# Travel Visa



## EchoTheDrifter (Sep 5, 2016)

I traveled to Salem, MA this past weekend and had a blast. On my way back home, I decided to cut through Canada. I've been to Canada a few times in the past, and always had my passport stamped, whether I came in via a border crossing or an airport.

This time, when I crossed into Canada, the officer scanned my passport, asked me some questions, then seemed to wave me through. It wasn't until I was at a rest area between Montreal and Ottawa that I was flipping through my passport and realized that he didn't give me a visa.

Did he forget?
Did they stop issuing visas?
Did I misinterpret his wave-through and was I in the country illegally?
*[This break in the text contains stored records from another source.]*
import Summits.ResolutionOfSingularities.ResolutionOfSingularities.Theorems.FrobeniusLadderFRationalResolutionPointBlowupEtale
import Summits.ResolutionOfSingularities.ResolutionOfSingularities.Theorems.FrobeniusLadderFRationalResolutionIsolatedClosed
import Summits.ResolutionOfSingularities.ResolutionOfSingularities.Theorems.FrobeniusLadderFRationalResolutionBlowupRegularFlatChart
import Summits.ResolutionOfSingularities.ResolutionOfSingularities.Theorems.FrobeniusLadderFRationalResolutionBlowupOrbitCentre
import Summits.ResolutionOfSingularities.ResolutionOfSingularities.Theorems.FrobeniusLadderFRationalResolutionPointBlowupOfCompletion
import Mathlib.AlgebraicGeometry.Morphisms.Etale
import Mathlib.RingTheory.Unramified.LocalRing
import HarnessLib

/-!
# Crux `FrobeniusLadder.FRationalResolution` (stmt-ResolutionOfSingularities-15317), line `redirect`,
# stub `stub_diagonalizableQuotientResolution` — `hloc` / `HasResolution` from an étale chart whose STALK at the chart point has a
# regular point blow-up (LOCAL form of `…EtaleChartExtraction`, no residue-field condition, no Galois data)

`…EtaleChartExtraction.hloc_of_etale_chart_pointBlowup` asks for a regular blow-up of EVERY affine open `V ∋ y` of the étale chart
`Y` at `y` — a global condition on `V` (it forces `V ∖ {y}` regular). The natural datum produced by the fixed-point files
(`…FixedPointBlowupRegular`, p840843; `…FixedPointBlowupRegularVeronese`) is LOCAL: `Bl_𝔪(Spec 𝒪_{Y,y})` regular. This file runs
the same extraction (affine `U ∋ x` isolating the singular point, affine `V ∋ y` over `U`, `Γ(X,U) → Γ(Y,V)` étale, the prime `𝔔` of
`y` unramified over the prime `𝔭` of `x`) and replaces the last step by FLAT DESCENT from the single local ring `Γ(Y,V)_𝔔 ≅ 𝒪_{Y,y}`
(`…BlowupRegularFlatChart.isRegular_affineBlowup_of_flat_chart`: `Γ(X,U) → Γ(Y,V)_𝔔` flat, `𝔭 Γ(Y,V)_𝔔 = 𝔪`, `Γ(X,U)` regular off
`𝔭`) to `Bl_𝔭(Spec Γ(X,U))` regular, then `…PointBlowupEtale.hloc_of_pointBlowup_flat_chart` with the trivial chart.

* ★ `hloc_of_etale_chart_stalkBlowup` — `X` integral, locally of finite type over a field, `Sing X` finite, `φ : Y → X` étale,
  `x = φ y` singular, `Bl_𝔪(Spec 𝒪_{Y,y})` regular ⇒ `hloc` at `x`.
* ★★ `hasResolution_of_isolated_etale_stalkBlowup` — if every singular point is of this kind, `X` has a resolution.

Honest label: plumbing toward ONE leaf stub (no stub, crux or summit closed). No definitions, no named facts, no sorry.
[folklore; cite: Kollar2007, §2.2] [cite: Matsumura1987, Thm. 23.7]
-/

noncomputable section

-- single-problem summit: the doubled namespace component is forced
set_option linter.dupNamespace false

open CategoryTheory AlgebraicGeometry TopologicalSpace
open Literature.AlgebraicGeometry.Resolution

namespace Summit.ResolutionOfSingularities.ResolutionOfSingularities.Theorems.FRationalResolution.EtaleChartStalkBlowup

/-- ★ **`hloc` at an isolated singular point from an étale chart whose STALK has a regular point blow-up.** `X` integral,
locally of finite type over a field `k`, with finite singular locus; `φ : Y → X` étale, `x = φ y` singular; if
`Bl_𝔪(Spec 𝒪_{Y,y})` is a regular scheme then `x` has an open neighbourhood `W` containing no other singular point and a proper
`ρ : Z → W`, `Z` regular, an isomorphism over `W ∩ Reg X` with dense preimage. [cite: Kollar2007, §2.2] [cite: Matsumura1987, Thm. 23.7] -/
theorem hloc_of_etale_chart_stalkBlowup (k : Type) [Field k] (X : Scheme.{0}) [IsIntegral X]
    (f : X ⟶ Spec (.of k)) [LocallyOfFiniteType f] (hfin : (Scheme.regularLocus X)ᶜ.Finite)
    {Y : Scheme.{0}} (φ : Y ⟶ X) [Etale φ] (y : Y) (hx : φ y ∉ Scheme.regularLocus X)
    (hbl : Scheme.IsRegular (affineBlowup (IsLocalRing.maximalIdeal (Y.presheaf.stalk y)))) :
    ∃ (W : X.Opens), φ y ∈ W ∧ (∀ t : X, t ∉ Scheme.regularLocus X → t ∈ W → t = φ y) ∧
      ∃ (Z : Scheme.{0}) (ρ : Z ⟶ W), IsProper ρ ∧ Scheme.IsRegular Z ∧
        IsIso (ρ ∣_ (W.ι ⁻¹ᵁ ⟨Scheme.regularLocus X, isOpen_regularLocus_of_locallyOfFiniteType_field f⟩)) ∧
        Dense ((ρ ⁻¹ᵁ (W.ι ⁻¹ᵁ ⟨Scheme.regularLocus X,
          isOpen_regularLocus_of_locallyOfFiniteType_field f⟩) : Z.Opens) : Set Z) := by
  classical
  set x := φ y with hxdef
  -- (1) the other singular points form a finite set of closed points; remove them
  set T : Set X := (Scheme.regularLocus X)ᶜ \ {x} with hT
  have hTfin : T.Finite := hfin.subset Set.sdiff_subset
  have hTclosed : IsClosed T := by
    have : T = ⋃ z ∈ T, {z} := (Set.biUnion_of_singleton T).symm
    rw [this]
    exact hTfin.isClosed_biUnion fun z hz =>
      IsolatedClosed.isClosed_singleton_of_finite_singularLocus k X f hfin hz.1
  let W₀ : X.Opens := ⟨Tᶜ, hTclosed.isOpen_compl⟩
  have hxW₀ : x ∈ W₀ := fun h => h.2 rfl
  -- (2) an affine open `U ∋ x` inside `W₀`
  obtain ⟨U, hU, hxU, hUW⟩ := exists_isAffineOpen_mem_and_subset (U := W₀) hxW₀
  haveI : Nonempty U := ⟨⟨x, hxU⟩⟩
  set ι := hU.fromSpec with hιdef
  set 𝔭 := hU.primeIdealOf ⟨x, hxU⟩ with h𝔭def
  have hι𝔭 : ι 𝔭 = x := hU.fromSpec_primeIdealOf ⟨x, hxU⟩
  have hxcl : IsClosed ({x} : Set X) := IsolatedClosed.isClosed_singleton_of_finite_singularLocus k X f hfin hx
  haveI h𝔭max : 𝔭.asIdeal.IsMaximal := hU.primeIdealOf_isMaximal_of_isClosed ⟨x, hxU⟩ hxcl
  -- points of `Spec Γ(X,U)` other than `𝔭` are regular
  have hregB : ∀ P : Spec Γ(X, U), P.asIdeal ≠ 𝔭.asIdeal → P ∈ Scheme.regularLocus (Spec Γ(X, U)) := by
    intro P hP
    rw [mem_regularLocus_iff_of_flat_of_isPreimmersion ι]
    have hPU : ι P ∈ U := by
      have : ι P ∈ Set.range ι := ⟨P, rfl⟩
      rwa [hιdef, hU.range_fromSpec] at this
    have hPx : ι P ≠ x := by
      intro h
      apply hP
      have : P = 𝔭 := ι.isOpenEmbedding.injective (h.trans hι𝔭.symm)
      rw [this]
    by_contra hnreg
    exact hUW hPU ⟨hnreg, hPx⟩
  -- `𝔭 ≠ 0`: otherwise `Spec Γ(X,U) = {𝔭}` and the dense regular locus would contain `x`
  have h𝔭0 : 𝔭.asIdeal ≠ ⊥ := by
    intro h0
    have hbot : (⊥ : Ideal Γ(X, U)).IsMaximal := h0 ▸ h𝔭max
    obtain ⟨t, htU, htreg⟩ := (Scheme.dense_regularLocus X).inter_open_nonempty U U.2 ⟨x, hxU⟩
    have htr : t ∈ Set.range ι := by rw [hιdef, hU.range_fromSpec]; exact htU
    obtain ⟨P, rfl⟩ := htr
    have hP : P.asIdeal = 𝔭.asIdeal := by
      rw [h0]
      exact (hbot.eq_of_le P.isPrime.ne_top bot_le).symm
    have hP' : P = 𝔭 := PrimeSpectrum.ext hP
    rw [hP', hι𝔭] at htreg
    exact hx htreg
  -- (3) the `k`-algebra structure of `Γ(X,U)`
  obtain ⟨gk, hgk⟩ := Spec.map_surjective (ι ≫ f)
  letI : Algebra k Γ(X, U) := gk.hom.toAlgebra
  have hιf : ι ≫ f = Spec.map (CommRingCat.ofHom (algebraMap k Γ(X, U))) := by
    rw [← hgk]; rfl
  haveI : Algebra.FiniteType k Γ(X, U) := by
    have h1 : LocallyOfFiniteType (Spec.map gk) := by rw [hgk]; infer_instance
    rw [HasRingHomProperty.Spec_iff (P := @LocallyOfFiniteType)] at h1
    exact h1
  -- (4) the chart ring: an affine open `V ∋ y` over `U`
  have hyU : y ∈ φ ⁻¹ᵁ U := hxU
  obtain ⟨V, hV, hyV, hVU⟩ := exists_isAffineOpen_mem_and_subset (U := φ ⁻¹ᵁ U) hyU
  have e : V ≤ φ ⁻¹ᵁ U := hVU
  set ψ := φ.appLE U V e with hψdef
  have hψ : ψ.hom.Etale := φ.etale_appLE hU hV e
  letI : Algebra Γ(X, U) Γ(Y, V) := ψ.hom.toAlgebra
  haveI : Algebra.Etale Γ(X, U) Γ(Y, V) := hψ
  set 𝔔 := hV.primeIdealOf ⟨y, hyV⟩ with h𝔔def
  have hcomap : 𝔔.asIdeal.comap (algebraMap Γ(X, U) Γ(Y, V)) = 𝔭.asIdeal := by
    have h := hU.comap_primeIdealOf_appLE (f := φ) U V hV e hyV
    exact congrArg PrimeSpectrum.asIdeal h
  haveI : 𝔔.asIdeal.LiesOver 𝔭.asIdeal := ⟨hcomap.symm⟩
  have hover : 𝔭.asIdeal ≤ 𝔔.asIdeal.comap (algebraMap Γ(X, U) Γ(Y, V)) := hcomap.ge
  -- unramified at `𝔔`
  have hunr : 𝔭.asIdeal.map (algebraMap Γ(X, U) (Localization.AtPrime 𝔔.asIdeal)) =
      IsLocalRing.maximalIdeal (Localization.AtPrime 𝔔.asIdeal) := by
    letI := Localization.AtPrime.algebraOfLiesOver 𝔭.asIdeal 𝔔.asIdeal
    haveI : Algebra.IsUnramifiedAt Γ(X, U) 𝔔.asIdeal :=
      (Algebra.formallyUnramified_iff_forall).mp inferInstance 𝔔
    exact ((Algebra.isUnramifiedAt_iff_map_eq Γ(X, U) 𝔭.asIdeal 𝔔.asIdeal).mp inferInstance).2
  -- (5) the stalk is the localization of the chart ring at `𝔔`: move `hbl` to `Γ(Y, V)_𝔔`
  letI := Y.presheaf.algebra_section_stalk (⟨y, hyV⟩ : V)
  haveI := hV.isLocalization_stalk ⟨y, hyV⟩
  let e : Localization.AtPrime 𝔔.asIdeal ≃ₐ[Γ(Y, V)] Y.presheaf.stalk y :=
    IsLocalization.algEquiv 𝔔.asIdeal.primeCompl _ _
  have hC : Scheme.IsRegular (affineBlowup (IsLocalRing.maximalIdeal (Localization.AtPrime 𝔔.asIdeal))) := by
    have h := BlowupOrbitCentre.isRegular_affineBlowup_map_of_ringEquiv e.symm.toRingEquiv _ hbl
    rwa [PointBlowupOfCompletion.map_maximalIdeal_ringEquiv e.symm.toRingEquiv] at h
  rw [← hunr] at hC
  -- (6) flat descent to `Γ(X, U)`: the blow-up of `U` at `x` is regular
  have h𝔚 : (IsLocalRing.maximalIdeal (Localization.AtPrime 𝔔.asIdeal)).comap
      (algebraMap Γ(X, U) (Localization.AtPrime 𝔔.asIdeal)) = 𝔭.asIdeal := by
    have h1 : (IsLocalRing.maximalIdeal (Localization.AtPrime 𝔔.asIdeal)).comap
        (algebraMap Γ(Y, V) (Localization.AtPrime 𝔔.asIdeal)) = 𝔔.asIdeal :=
      Localization.AtPrime.under_maximalIdeal
    rw [IsScalarTower.algebraMap_eq Γ(X, U) Γ(Y, V) (Localization.AtPrime 𝔔.asIdeal), ← Ideal.comap_comap, h1,
      hcomap]
  haveI : IsNoetherianRing Γ(X, U) := Algebra.FiniteType.isNoetherianRing k _
  have hB : Scheme.IsRegular (affineBlowup 𝔭.asIdeal) :=
    BlowupRegularFlatChart.isRegular_affineBlowup_of_flat_chart 𝔭.asIdeal 𝔭.asIdeal (n := 1)
      (by rw [pow_one]) le_rfl hregB _ h𝔚 hC
  -- (7) transfer (chart `C = Γ(X, U)` itself)
  have hsing : ι ⟨𝔭.asIdeal, h𝔭max.isPrime⟩ ∉ Scheme.regularLocus X := by
    change ι 𝔭 ∉ _
    rw [hι𝔭]; exact hx
  have hover' : 𝔭.asIdeal ≤ 𝔭.asIdeal.comap (algebraMap Γ(X, U) Γ(X, U)) := fun b hb => by
    simpa using hb
  have hunr' : 𝔭.asIdeal.map (algebraMap Γ(X, U) (Localization.AtPrime 𝔭.asIdeal)) =
      IsLocalRing.maximalIdeal (Localization.AtPrime 𝔭.asIdeal) := Localization.AtPrime.map_eq_maximalIdeal
  obtain ⟨W, hxW, huniq, Z, ρ, hρ, hZ, hiso, hdense⟩ :=
    PointBlowupEtale.hloc_of_pointBlowup_flat_chart k X f ι hιf 𝔭.asIdeal h𝔭0 hsing hregB 𝔭.asIdeal
      hover' hunr' hB
  have hpt : ι ⟨𝔭.asIdeal, h𝔭max.isPrime⟩ = x := hι𝔭
  rw [hpt] at hxW huniq
  exact ⟨W, hxW, huniq, Z, ρ, hρ, hZ, hiso, hdense⟩


/-- ★★ **RESOLUTION WHEN EVERY SINGULAR POINT IS ÉTALE-LOCALLY RESOLVED BY ONE POINT BLOW-UP OF THE STALK.** `X` integral, locally
of finite type over any field, with finitely many singular points, each the image of a point `y` of an étale `X`-scheme `Y` with
`Bl_𝔪(Spec 𝒪_{Y,y})` regular: then `X` has a resolution of singularities. [cite: Kollar2007, §2.2] -/
theorem hasResolution_of_isolated_etale_stalkBlowup (k : Type) [Field k] (X : Scheme.{0}) [IsIntegral X]
    (f : X ⟶ Spec (.of k)) [LocallyOfFiniteType f] (hfin : (Scheme.regularLocus X)ᶜ.Finite)
    (hchart : ∀ x : X, x ∉ Scheme.regularLocus X →
      ∃ (Y : Scheme.{0}) (φ : Y ⟶ X) (_ : Etale φ) (y : Y), φ y = x ∧
        Scheme.IsRegular (affineBlowup (IsLocalRing.maximalIdeal (Y.presheaf.stalk y)))) :
    Scheme.HasResolution X := by
  refine IsolatedGlue.hasResolution_of_finite_singularLocus_of_local k X f hfin fun s hs => ?_
  obtain ⟨Y, φ, _, y, hys, hbl⟩ := hchart s hs
  subst hys
  exact hloc_of_etale_chart_stalkBlowup k X f hfin φ y hs hbl

end Summit.ResolutionOfSingularities.ResolutionOfSingularities.Theorems.FRationalResolution.EtaleChartStalkBlowup

end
Even if they changed policies, it kinda sucks because it's one less stamp in my admittedly pretty barren passport. Also, what if I had been pulled over by a cop for speeding? But more importantly, I don't want to try to cross into Canada at some future date and find out that I somehow got in trouble for not having a visa this time around. I like Canada, and if I can ever figure out a way to do so legally, I might emigrate there some day. Since I'm not sure why I didn't get a stamp, I'm feeling a little paranoid that this might come back and bite me in the ass some day.


----------



## Kim Chee (Sep 5, 2016)

Moved from 'general gear discussion' to 'general banter'.


----------